Course: CS 109B (Advanced Data Science), Harvard, Spring 2025 Code: github.com/nthapaliya/llm-multiagent-benchmark
The hypothesis
A 4-agent discussion pipeline — Planner → Answerer → Critic → Moderator — can improve LLM reasoning accuracy on challenging benchmarks without retraining, by giving the model structured opportunities to self-correct over up to 5 rounds.
The pipeline
Round 1:
Planner → decompose question into a 2-4 step reasoning plan
Answerer → follow plan, produce provisional answer
Critic → identify errors, or "No further objections"

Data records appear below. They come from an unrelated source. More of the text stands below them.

/-!
# `O⁺(L, h)` and `Õ⁺(L, h)` as subgroups of `O(h^⊥)`: `O⁺(L, h)|_{h^⊥} = {γ ∈ O⁺(h^⊥) | γ̄|_{p(H)} = id}`,
# `Õ⁺(L_{2t}, h_d) ≅ Õ⁺(h_d^⊥)`, `Õ⁺(L_{2,2d}) = O⁺(L_2, h_d)|` (Gritsenko–Hulek–Sankaran, *Compositio Math.* 146 (2010)
# §3 (the groups `Γ⁺ < O(L_{h^⊥})`, Thm. 3.3), §4 Lemma 4.2, Prop. 4.12 (i), §5)

Trunk T-4MAN vocabulary; the `O⁺` upgrade of `LatticeFormsStableOrthogonalGroupStabiliser.lean` (row g42-#2: `Õ(L, h)|_{h^⊥} =
Õ(h^⊥)` and `O(L, h)|_{h^⊥} = {γ ∈ O(h^⊥) | γ̄|_{p(H)} = id}` for every non-degenerate symmetric `L`, `(h, h) ≠ 0`, and
the models `B₀ ⊕ ⟨−2t⟩`, `(E₈(−1)^{⊕m} ⊕ U^{⊕k}) ⊕ ℤ(−2t)`) and of `LatticeFormsStableOrthogonalGroupSmallDiscriminant.lean`
(row g42: `|D(L)| ≤ 2 ⟹ Õ(L) = O(L)`, "`Õ(L_{2,2d}) = Õ(L_2, h_d) = O(L_2, h_d)`"), using the orientation character
`IsometryEquiv.IsOrientationPreserving` (`LatticeFormsOrientationCharacter.lean`: `O⁺(L) = ker`, GHS's "real spin norm 1"
convention) and the two laws of `LatticeFormsOrientationCharacterRestriction.lean` ∕ `…InternalSum.lean` (rows g47-#2, g47-#4):
an isometry `G` with `G h = h` lies in `O⁺(L)` iff `G|_{h^⊥}` lies in `O⁺(h^⊥)`
(`IsometryEquiv.isOrientationPreserving_iff_of_apply_eq`), and Prop. 4.12 (i) with `O⁺`
(`setOf_discriminantGroupCongr_eq_id_and_isOrientationPreserving_eq_setOf_exists_stable_apply_eq`). Written for lane
`lit-hodgefound` (Track 2 foundations; prover seat `lit-hodgefound-p18`, gen 47, row g47-#5). THEOREMS ONLY — no
definition, no named fact, no instance, no notation.

## Source, verbatim (V. Gritsenko, K. Hulek, G. K. Sankaran, Compositio Math. 146 (2010) 404–434, arXiv numbering;
held text `paper:arxiv-0802.2078` pp. 5–6, 8, 12, 14)

§3 (p. 5–6): "For a primitive element `h ∈ L` with `h² = d > 0`, we define the groups `O(L,h) = {g ∈ O(L) | g(h) = h}`
and `Õ(L,h) = {g ∈ Õ(L) | g(h) = h}`. For any subgroup `Γ ⊂ O(L)` we […] `PΓ = Γ/(±1)`. If `L` is indefinite we define
`Γ⁺` to be the subgroup of `Γ` of elements with real spin norm `1`. We can consider `O(L,h)` and `Õ(L,h)` as subgroups of
`O(L_{h^⊥})`, where `L_{h^⊥}` is, as usual, the lattice perpendicular to `h` in `L`. […] the lattice `L_{h^⊥}` determines a
homogeneous domain `Ω_h = Ω_{L_{h^⊥}}` of type IV on which the three groups act, and if `Γ < O(L_{h^⊥})` then `Γ⁺` is the
subgroup of `Γ` that preserves the component `𝒟`." Thm. 3.3 (p. 8): "the map `φ` […] factors through the finite cover
`Õ⁺(L_{2n−2},h)∖𝒟_h → O⁺(L_{2n−2},h)∖𝒟_h`". §4 (p. 12): "According to Lemma 4.2,
`O(L_{2t}, h_d) ≅ {γ ∈ O(h_d^⊥) | γ̄|_{p(H)} = id}`. […] **Proposition 4.12.** […] (i) `Õ(L_{2t}, h_d) ≅ Õ((h_d)^⊥_{L_{2t}})`."
§5 (p. 14): "In this case, where `t = 1`, we have `Õ(L_{2,2d}) = Õ(L_2,h_d) = O(L_2,h_d)` by Proposition 4.12 (i) and
Corollary 4.13 […] Recall that `Õ⁺(L_{2,2d})` is the index `2` subgroup of `Õ(L_{2,2d})` that preserves `𝒟(L_{2,2d})`. Then
`Õ(L_2,h_d)∖Ω_{h_d} = Õ⁺(L_{2,2d})∖𝒟(L_{2,2d})`."

## Contents (all proved) and reading notes

* WHY A SEPARATE STATEMENT IS NEEDED. GHS take `⁺` of `O(L, h)`, `Õ(L, h)` *inside* `O(L_{h^⊥})` (real spin norm of the
  restriction), while `O⁺(L)` is defined by the spin norm in `L ⊗ ℝ`; that the two agree on `O(L, h)` — so that
  `O⁺(L, h) := O⁺(L) ∩ O(L, h)` and "`O(L, h)⁺ < O(L_{h^⊥})`" are the same group — is row g47-#2's
  `IsometryEquiv.isOrientationPreserving_iff_of_apply_eq` (O'Meara §55:4 with `θ(1_{ℤh}) = 1`). This file spells out the
  resulting identifications of subsets of `O(h^⊥)`.
* §1 Any non-degenerate symmetric `L = (M, B)`, `(h, h) ≠ 0`: **`O⁺(L, h)|_{h^⊥} = {γ ∈ O⁺(h^⊥) | γ̄|_{p(H)} = id}`**
  (`setOf_toDiscriminantGroup_eq_and_isOrientationPreserving_eq_setOf_exists_isOrientationPreserving_apply_eq`, with its two
  directions), and for **`|D(L)| ≤ 2`** (so `Õ(L) = O(L)`): `Õ⁺(h^⊥) = O⁺(L, h)|_{h^⊥}` and
  `Õ⁺(S^⊥) = {G|_{S^⊥} | G ∈ O⁺(L), G|_S = id}` for every sublattice `S` with `B|_S` non-degenerate.
* §2 **Prop. 4.12 (i)⁺ `Õ⁺(L_{2t}, h_d) ≅ Õ⁺(h_d^⊥)`** and §1 verbatim for `L = B₀ ⊕ ⟨−2t⟩` (`B₀` symmetric unimodular —
  `3U ⊕ 2E₈(−1)` gives `L_{2t}` —, `t ≥ 1`, `h² = 2d ≠ 0`; as in the `Õ` files neither primitivity of `h` nor `w = 1` is
  used), and for `t = 1`: **`Õ⁺(L_{2,2d}) = Õ⁺(L_2, h_d)|_{h_d^⊥} = O⁺(L_2, h_d)|_{h_d^⊥}`**.
* §3 The same for the coordinate models `(E₈(−1)^{⊕m} ⊕ U^{⊕k}) ⊕ ℤ(−2t)` (`L_{2t}`: `m = 2`, `k = 3`).
* GROUPS: as in the sibling files, "`≅`" ∕ "`=`" between a subgroup of `O(L, h)` and a subgroup of `O(h^⊥)` is the equality
  of subsets of `O(h^⊥)` (restriction is injective on `O(L, h)`: `isometryEquiv_apply_eq_of_apply_eq_of_forall_coe_apply_eq`);
  `O⁺ = IsometryEquiv.IsOrientationPreserving`, `Õ = {g | ḡ = id}`, `p(H)` = range of `B.toDiscriminantGroup h^⊥`.
  The quotients `∖𝒟_h`, `∖Ω_h` (analytic) are not in this file.

## References

* [GritsenkoHulekSankaran2010Symplectic] V. Gritsenko, K. Hulek, G. K. Sankaran, Moduli spaces of irreducible symplectic
  manifolds, Compositio Math. 146 (2010) 404–434 (arXiv:0802.2078): §3 (groups `Γ⁺`, Thm. 3.3, Remark 3.4), §4 Lemma 4.2,
  Prop. 4.12 (i), Cor. 4.13, §5.
* [GritsenkoHulekSankaran2013ModuliK3] V. Gritsenko, K. Hulek, G. K. Sankaran, Moduli of K3 surfaces and irreducible
  symplectic manifolds, Handbook of Moduli I (2013): §7 Lemma 7.1, §8 ("`Õ⁺(L) < O⁺(II_{2,26})`").
* [Huybrechts2016K3] D. Huybrechts, Lectures on K3 surfaces (2016), Ch. 14 Cor. 2.7 (the unimodular case `|D(L)| = 1`).
-/

noncomputable section

open Module Function
open LinearMap (BilinForm)
open Literature.Topology.FourManifolds

namespace LinearMap.BilinForm

/-! ### §1 General lattices: `O⁺(L, h)|_{h^⊥} = {γ ∈ O⁺(h^⊥) | γ̄|_{p(H)} = id}`; `|D(L)| ≤ 2` -/

section General

variable {M : Type*} [AddCommGroup M] [Module.Finite ℤ M] [Module.Free ℤ M] (B : BilinForm ℤ M)

/-- **`O⁺(L, h)|_{h^⊥} = {γ ∈ O⁺(h^⊥) | γ̄|_{p(H)} = id}`** (`B` non-degenerate symmetric, `(h, h) ≠ 0`): an isometry `γ`
of `h^⊥` is the restriction of an ORIENTATION-PRESERVING isometry of `L` fixing `h` iff `γ̄` fixes every class
`[(x, ·)|_{h^⊥}]`, `x ∈ L`, AND `γ ∈ O⁺(h^⊥)` — the first display of the proof of Prop. 4.12 (Lemma 4.2) for the group
`O⁺(L, h)` of Thm. 3.3 "considered as a subgroup of `O(L_{h^⊥})`", the `⁺` being the same whether read in `L` or in
`h^⊥` (`IsometryEquiv.isOrientationPreserving_iff_of_apply_eq`).
[cite: GritsenkoHulekSankaran2010Symplectic, §3 ("We can consider `O(L,h)` and `Õ(L,h)` as subgroups of `O(L_{h^⊥})` … `Γ⁺`"), Thm. 3.3 (`O⁺(L_{2n−2},h)∖𝒟_h`), §4 Lemma 4.2 and proof of Prop. 4.12 ("`O(L_{2t}, h_d) ≅ {γ ∈ O(h_d^⊥) | γ̄|_{p(H)} = id}`")] -/
theorem setOf_toDiscriminantGroup_eq_and_isOrientationPreserving_eq_setOf_exists_isOrientationPreserving_apply_eq
    (hBn : B.Nondegenerate) (hB : B.IsSymm) {h : M} (hh : B h h ≠ 0) :
    {γ : (B.restrict (B.orthogonal (ℤ ∙ h))).IsometryEquiv (B.restrict (B.orthogonal (ℤ ∙ h))) |
        (∀ x : M, γ.discriminantGroupCongr (B.toDiscriminantGroup (B.orthogonal (ℤ ∙ h)) x) =
          B.toDiscriminantGroup (B.orthogonal (ℤ ∙ h)) x) ∧ γ.IsOrientationPreserving} =
      {γ | ∃ G : B.IsometryEquiv B, G.IsOrientationPreserving ∧ G h = h ∧
        ∀ n : B.orthogonal (ℤ ∙ h), G n = γ n} := by
  ext γ
  have h42 := Set.ext_iff.1 (B.setOf_discriminantGroupCongr_toDiscriminantGroup_eq_eq_setOf_exists_apply_eq hBn hB hh) γ
  simp only [Set.mem_setOf_eq] at h42 ⊢
  constructor
  · rintro ⟨hγ, hγ'⟩
    obtain ⟨G, hGh, hG⟩ := h42.1 hγ
    exact ⟨G, (G.isOrientationPreserving_iff_of_apply_eq hB hBn hh hGh γ hG).2 hγ', hGh, hG⟩
  · rintro ⟨G, hG', hGh, hG⟩
    exact ⟨h42.2 ⟨G, hGh, hG⟩, (G.isOrientationPreserving_iff_of_apply_eq hB hBn hh hGh γ hG).1 hG'⟩

variable {B}

/-- **`{γ ∈ O⁺(h^⊥) | γ̄|_{p(H)} = id} → O⁺(L, h)`**: such a `γ` is the restriction of some `G ∈ O⁺(L)` with `G h = h`.
[cite: GritsenkoHulekSankaran2010Symplectic, §4 Lemma 4.2 (ii) and §3 (the groups `O(L,h)⁺ < O(L_{h^⊥})`)] -/
theorem exists_isOrientationPreserving_apply_eq_of_toDiscriminantGroup_eq (hBn : B.Nondegenerate) (hB : B.IsSymm)
    {h : M} (hh : B h h ≠ 0) (γ : (B.restrict (B.orthogonal (ℤ ∙ h))).IsometryEquiv (B.restrict (B.orthogonal (ℤ ∙ h))))
    (hγ : ∀ x : M, γ.discriminantGroupCongr (B.toDiscriminantGroup (B.orthogonal (ℤ ∙ h)) x) =
      B.toDiscriminantGroup (B.orthogonal (ℤ ∙ h)) x) (hγ' : γ.IsOrientationPreserving) :
    ∃ G : B.IsometryEquiv B, G.IsOrientationPreserving ∧ G h = h ∧ ∀ n : B.orthogonal (ℤ ∙ h), G n = γ n :=
  (Set.ext_iff.1
    (B.setOf_toDiscriminantGroup_eq_and_isOrientationPreserving_eq_setOf_exists_isOrientationPreserving_apply_eq hBn hB hh)
    γ).1 ⟨hγ, hγ'⟩

/-- **`O⁺(L, h) → {γ ∈ O⁺(h^⊥) | γ̄|_{p(H)} = id}`**, with the restriction supplied: every `G ∈ O⁺(L)` with `G h = h` HAS
a restriction `γ` to `h^⊥`, `γ̄|_{p(H)} = id` and `γ ∈ O⁺(h^⊥)`.
[cite: GritsenkoHulekSankaran2010Symplectic, §3 ("We can consider `O(L,h)` … as subgroups of `O(L_{h^⊥})`", Thm. 3.3) and §4 Lemma 4.2] -/
theorem exists_restrict_toDiscriminantGroup_eq_and_isOrientationPreserving_of_apply_eq (hBn : B.Nondegenerate)
    (hB : B.IsSymm) {h : M} (hh : B h h ≠ 0) (G : B.IsometryEquiv B) (hG' : G.IsOrientationPreserving) (hGh : G h = h) :
    ∃ γ : (B.restrict (B.orthogonal (ℤ ∙ h))).IsometryEquiv (B.restrict (B.orthogonal (ℤ ∙ h))),
      (∀ n : B.orthogonal (ℤ ∙ h), (γ n : M) = G n) ∧
        (∀ x : M, γ.discriminantGroupCongr (B.toDiscriminantGroup (B.orthogonal (ℤ ∙ h)) x) =
          B.toDiscriminantGroup (B.orthogonal (ℤ ∙ h)) x) ∧ γ.IsOrientationPreserving := by
  obtain ⟨γ, hγ⟩ := B.exists_isometryEquiv_restrict_orthogonal_of_apply_eq G hGh
  have hmem := (Set.ext_iff.1
    (B.setOf_toDiscriminantGroup_eq_and_isOrientationPreserving_eq_setOf_exists_isOrientationPreserving_apply_eq hBn hB hh)
    γ).2 ⟨G, hG', hGh, fun n ↦ (hγ n).symm⟩
  exact ⟨γ, hγ, hmem.1, hmem.2⟩

variable (B)

/-- **`Õ⁺(h^⊥) = O⁺(L, h)|_{h^⊥}` when `|D(L)| ≤ 2`** (`B` non-degenerate symmetric, `(h, h) ≠ 0`): Prop. 4.12 (i)⁺
`Õ⁺(h^⊥) = Õ⁺(L, h)|_{h^⊥}` together with `Õ(L) = O(L)`. For `L` unimodular this is Huybrechts' Cor. 14.2.7 with `O⁺`;
for `L = L_2` (`|D(L_2)| = 2`) it is "`Õ⁺(L_{2,2d}) = O⁺(L_2, h_d)`" (§5, `t = 1`).
[cite: GritsenkoHulekSankaran2010Symplectic, §5 ("`Õ(L_{2,2d}) = Õ(L_2,h_d) = O(L_2,h_d)` … `Õ⁺(L_{2,2d})` is the index 2 subgroup of `Õ(L_{2,2d})` that preserves `𝒟(L_{2,2d})`") and §4 Prop. 4.12 (i)] [cite: Huybrechts2016K3, Ch. 14 Cor. 2.7] -/
theorem setOf_discriminantGroupCongr_eq_id_and_isOrientationPreserving_eq_setOf_exists_apply_eq_of_natCard_le_two
    (hBn : B.Nondegenerate) (hB : B.IsSymm) (h2 : Nat.card B.discriminantGroup ≤ 2) {h : M} (hh : B h h ≠ 0) :
    {g : (B.restrict (B.orthogonal (ℤ ∙ h))).IsometryEquiv (B.restrict (B.orthogonal (ℤ ∙ h))) |
        (∀ a, g.discriminantGroupCongr a = a) ∧ g.IsOrientationPreserving} =
      {g | ∃ G : B.IsometryEquiv B, G.IsOrientationPreserving ∧ G h = h ∧ ∀ n : B.orthogonal (ℤ ∙ h), G n = g n} := by
  rw [B.setOf_discriminantGroupCongr_eq_id_and_isOrientationPreserving_eq_setOf_exists_stable_apply_eq hB hBn hh]
  ext g
  simp only [Set.mem_setOf_eq]
  exact ⟨fun ⟨G, _, hG', hGh, hGn⟩ ↦ ⟨G, hG', hGh, hGn⟩,
    fun ⟨G, hG', hGh, hGn⟩ ↦ ⟨G, B.discriminantGroupCongr_eq_self_of_natCard_le_two hBn h2 G, hG', hGh, hGn⟩⟩

/-- **`Õ⁺(S^⊥) = {G|_{S^⊥} | G ∈ O⁺(L), G|_S = id}` when `|D(L)| ≤ 2`**, for every sublattice `S` with `B|_S`
non-degenerate (`B` non-degenerate symmetric): Lemma 7.1⁺ ∕ Prop. 4.12 (i)⁺ for `S` together with `Õ(L) = O(L)`.
[cite: GritsenkoHulekSankaran2010Symplectic, §4 Prop. 4.12 (i) and Cor. 4.13, §5] [cite: GritsenkoHulekSankaran2013ModuliK3, §7 Lemma 7.1 and §8 ("`Õ⁺(L) < O⁺(II_{2,26})`")] [cite: Huybrechts2016K3, Ch. 14 Cor. 2.7] -/
theorem setOf_discriminantGroupCongr_eq_id_and_isOrientationPreserving_eq_setOf_exists_forall_apply_eq_of_natCard_le_two
    (hBn : B.Nondegenerate) (hB : B.IsSymm) (h2 : Nat.card B.discriminantGroup ≤ 2) (S : Submodule ℤ M)
    (hS : (B.restrict S).Nondegenerate) :
    {g : (B.restrict (B.orthogonal S)).IsometryEquiv (B.restrict (B.orthogonal S)) |
        (∀ a, g.discriminantGroupCongr a = a) ∧ g.IsOrientationPreserving} =
      {g | ∃ G : B.IsometryEquiv B, G.IsOrientationPreserving ∧ (∀ s ∈ S, G s = s) ∧
        ∀ n : B.orthogonal S, G n = g n} := by
  rw [B.setOf_discriminantGroupCongr_eq_id_and_isOrientationPreserving_eq_setOf_exists_stable hB hBn S hS]
  ext g
  simp only [Set.mem_setOf_eq]
  exact ⟨fun ⟨G, _, hG', hGS, hGn⟩ ↦ ⟨G, hG', hGS, hGn⟩,
    fun ⟨G, hG', hGS, hGn⟩ ↦ ⟨G, B.discriminantGroupCongr_eq_self_of_natCard_le_two hBn h2 G, hG', hGS, hGn⟩⟩
include hι hj hfix in
/-- **Corollary (any spelling of the fixed subring).** For a subring `F` of the chart ring
`C = R[I_ι/y]` which is exactly the `ιC`-fixed locus, `S[K/t] ≃+* F` over `j` — the form consumed
together with H5 (`F :=` the subring underlying the `FixedPoints` subalgebra of `⟨ιC⟩`).
[OURS · L1 W4.5c, card `mu2-strata-kl-twice` (o1)] [folklore] -/
theorem exists_chartRingEquiv (h2 : IsUnit (2 : R)) {y : R} (hy : ι y = -y) (t : S)
    (ht : j t = y ^ 2) (C : Subalgebra R (Localization.Away y))
    (hC : C = blowupAlgebra (augIdeal ι) y) (ιC : C ≃+* C)
    (hιC : ∀ r : R, ((ιC (algebraMap R C r) : C) : Localization.Away y) =
      algebraMap R (Localization.Away y) (ι r))
    (F : Subring C) (hF : ∀ c : C, c ∈ F ↔ ιC c = c) :
    ∃ e : blowupAlgebra ((augIdeal ι).comap j) t ≃+* F,
      ∀ s : S, ((((e (algebraMap S (blowupAlgebra ((augIdeal ι).comap j) t) s)) : F) : C) :
          Localization.Away y) = algebraMap R (Localization.Away y) (j s) := by
  obtain ⟨Φ, hinj, halg, hrange⟩ := exists_chartRingHom ι hι j hj hfix h2 hy t ht C hC ιC hιC
  have hmem : ∀ z, Φ z ∈ F := fun z => (hF _).mpr ((hrange _).mp ⟨z, rfl⟩)
  have hg : Function.Bijective (Φ.codRestrict F hmem) := by
    refine ⟨fun a b hab => hinj (congrArg Subtype.val hab), fun f => ?_⟩
    obtain ⟨z, hz⟩ := (hrange f.1).mpr ((hF _).mp f.2)
    exact ⟨z, Subtype.ext hz⟩
  exact ⟨RingEquiv.ofBijective _ hg, fun s => halg s⟩

end Summit.ResolutionOfSingularities.ResolutionOfSingularities.Theorems.WildQuotientResolution.InvolutionExit

end
import Summits.KontsevichZagierPeriods.KontsevichZagierPeriods.Theses.IsogenyCertificates
import Summits.KontsevichZagierPeriods.KontsevichZagierPeriods.Theorems.IsogenyCertificatesXMapKernelCellsUnconditional
import Summits.KontsevichZagierPeriods.KontsevichZagierPeriods.Theorems.IsogenyCertificatesBiellipticRealPeriodCellStubHalfMoves
import Summits.KontsevichZagierPeriods.KontsevichZagierPeriods.Theorems.IsogenyCertificatesBiellipticRealPeriodCellStubAssemblySa
import Literature.NumberTheory.Transcendental.KZCalculus

/-!
# `BiellipticRealPeriodCell` (stmt-KontsevichZagierPeriods-18685, route IsogenyCertificates) — PROVED
(line `Sketch` = idea `sextic-xmap-data-pushforward`; lead prover 0, 2026-08-17)

The crux: Conjecture 1 of Kontsevich–Zagier in kernel form on the BIELLIPTIC sector — every value-`0`
formal `ℤ`-combination of representations `[K, (a₀ + a₁x)/√G(x²)]` (`G ∈ ℚ[u]` cubic, `F = G(x²)`
squarefree, `K` a BOUNDED connected component of `{F > 0}`, `a₀, a₁ ∈ ℚ`: complete real half-periods of
`dx/y`, `x dx/y` over a real oval of the genus-2 curve `y² = F(x)`, whose Jacobian is (2,2)-isogenous to
the product of the elliptic quotients `E₁ : y² = G(u)`, `E₂ : w² = u³G(1/u)`) lies in `KZ.relations`.

Proof (the skeleton `Cruxes/BiellipticRealPeriodCell/Lines/Sketch.lean` with every stub landed):

* `kernel_transfer` (here): kernel form passes from a sector `T` to a sector `S` as soon as every
  generator of `S` is congruent modulo `KZ.relations` to an element of `closure T` (closure induction +
  soundness `KZ.relations_le_ker_eval_holds`).
* The generatorwise transfer of the bielliptic sector into the real-period cell (i)
  (`Assembly.stub_assembly_of_halfMovesSa`, fed with the two rule-(2) moves `HalfMoves.stub_halfMoves`):
  shape of a bounded component `K = (α, β)` (`ComponentShape`), convergence of `dx/√F` on it
  (`InvSqrtIntegrable`), integral short-Weierstrass models of the two elliptic quotients
  (`IntegralModels`), split at `0` / into odd and even parts (rules 1a, 1b), one change of variables per
  part and sign-half along `(x² − s₁)/m₁` resp. `(x⁻² − s₂)/m₂` (`HalfMoves`, an instance of the landed
  one-sheet transport), identification of the images (`Images`), formal cancellation of the two odd targets
  of a central oval, and landing of whole-component representations of integral cubics in the span of the
  cell-(i) generators (`ComponentLanding`: `stub_cubicComponents`, `stub_unboundedToEgg`).
* The LANDED real-period cell (i), `XMapKernelCells.realPeriodCellKernel_relations` (all `ℚ`-linear
  relations among real periods of elliptic curves over `ℚ` are KZ move chains; transcendence input =
  the tree's theorem `HuberWustholzManyCurvePeriods_holds`).

No hypothesis, no named fact: the result is unconditional. No definitions are introduced.

References: M. Kontsevich, D. Zagier, *Periods* (2001), §1.2; T. Shaska, H. Völklein, *Elliptic
subfields and automorphisms of genus 2 function fields* (2001), §2 (the two elliptic quotients);
A. Huber, G. Wüstholz, *Transcendence and linear relations of 1-periods* (2022), Thm. 15.3.
-/

noncomputable section

namespace Summit.KontsevichZagierPeriods.IsogenyCertificates.BiellipticRealPeriodCellLine

open Literature.NumberTheory.Transcendental
open Summit.KontsevichZagierPeriods.KontsevichZagierPeriods.Theses.IsogenyCertificates

/-- **Kernel transfer between sectors.** If every generator of `S` is congruent modulo
`KZ.relations` to an element of `closure T`, and the kernel form holds on `closure T`, then the
kernel form holds on `closure S`: for `c ∈ closure S` pick `e ∈ closure T` with `c − e ∈ relations`
(closure induction); `eval (c − e) = 0` by soundness (`KZ.relations_le_ker_eval_holds`), so
`eval c = 0` forces `eval e = 0`, `e ∈ relations`, and `c = (c − e) + e ∈ relations`.
[cite: KontsevichZagier2001, §1.2] -/
theorem kernel_transfer {S T : Set KZ.FormalRep}
    (hST : ∀ d ∈ S, ∃ e ∈ AddSubgroup.closure T, d - e ∈ KZ.relations)
    (hT : ∀ c ∈ AddSubgroup.closure T, KZ.eval c = 0 → c ∈ KZ.relations) :
    ∀ c ∈ AddSubgroup.closure S, KZ.eval c = 0 → c ∈ KZ.relations := by
  intro c hc
  have key : ∃ e ∈ AddSubgroup.closure T, c - e ∈ KZ.relations := by
    induction hc using AddSubgroup.closure_induction with
    | mem x hx => exact hST x hx
    | zero => exact ⟨0, AddSubgroup.zero_mem _, by simp [KZ.relations.zero_mem]⟩
    | add x y _ _ hx hy =>
        obtain ⟨e, he, hxe⟩ := hx
        obtain ⟨f, hf, hyf⟩ := hy
        refine ⟨e + f, AddSubgroup.add_mem _ he hf, ?_⟩
        have : x + y - (e + f) = (x - e) + (y - f) := by abel
        rw [this]
        exact KZ.relations.add_mem hxe hyf
    | neg x _ hx =>
        obtain ⟨e, he, hxe⟩ := hx
        refine ⟨-e, AddSubgroup.neg_mem _ he, ?_⟩
        have : -x - -e = -(x - e) := by abel
        rw [this]
        exact KZ.relations.neg_mem hxe
  intro hc0
  obtain ⟨e, he, hce⟩ := key
  have h1 : KZ.eval (c - e) = 0 := AddMonoidHom.mem_ker.1 (KZ.relations_le_ker_eval_holds hce)
  have he0 : KZ.eval e = 0 := by
    rw [map_sub, hc0, zero_sub, neg_eq_zero] at h1
    exact h1
  have hemem : e ∈ KZ.relations := hT e he he0
  have : c = (c - e) + e := by abel
  rw [this]
  exact KZ.relations.add_mem hce hemem

/-- **`BiellipticRealPeriodCell` holds** (crux stmt-KontsevichZagierPeriods-18685 of route
IsogenyCertificates, concluded by name): the generatorwise transfer of the bielliptic sector into the
real-period cell (i) (`Assembly.stub_assembly_of_halfMovesSa` applied to the two rule-(2) moves
`HalfMoves.stub_halfMoves`), the kernel transfer `kernel_transfer`, and the landed cell
`XMapKernelCells.realPeriodCellKernel_relations`. Unconditional. [cite: KontsevichZagier2001, §1.2] -/
theorem BiellipticRealPeriodCell_proof : BiellipticRealPeriodCell :=
  kernel_transfer
    (BiellipticRealPeriodCellStubs.Assembly.stub_assembly_of_halfMovesSa
      BiellipticRealPeriodCellStubs.HalfMoves.stub_halfMoves)
    XMapKernelCells.realPeriodCellKernel_relations

end Summit.KontsevichZagierPeriods.IsogenyCertificates.BiellipticRealPeriodCellLine

end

Moderator → "FINAL ANSWER: X" or "CONTINUE"
Rounds 2-5 (if CONTINUE):
Answerer → revise reasoning incorporating prior critique
Critic → re-evaluate
Moderator → decide
Each stage is a separate Gemini 2.0 Flash API call. The evaluation harness runs all benchmarks asynchronously with a dual token-bucket rate limiter (2,000 RPM / 4M TPM).
Results
Evaluated on 7,661 questions across three benchmarks:
| Dataset | Baseline | Multi-Agent | Δ |
|---|---|---|---|
| MMLU Pro (5,000 Qs) | 60.0% | 52.7% | −7.3 pp |
| GPQA Diamond (161 Qs) | 53.4% | 50.3% | −3.1 pp |
| HLE (2,500 Qs) | 3.8% | 2.8% | −1.0 pp |
Cost increased 3–5× and latency 3–5× per question with no accuracy gain.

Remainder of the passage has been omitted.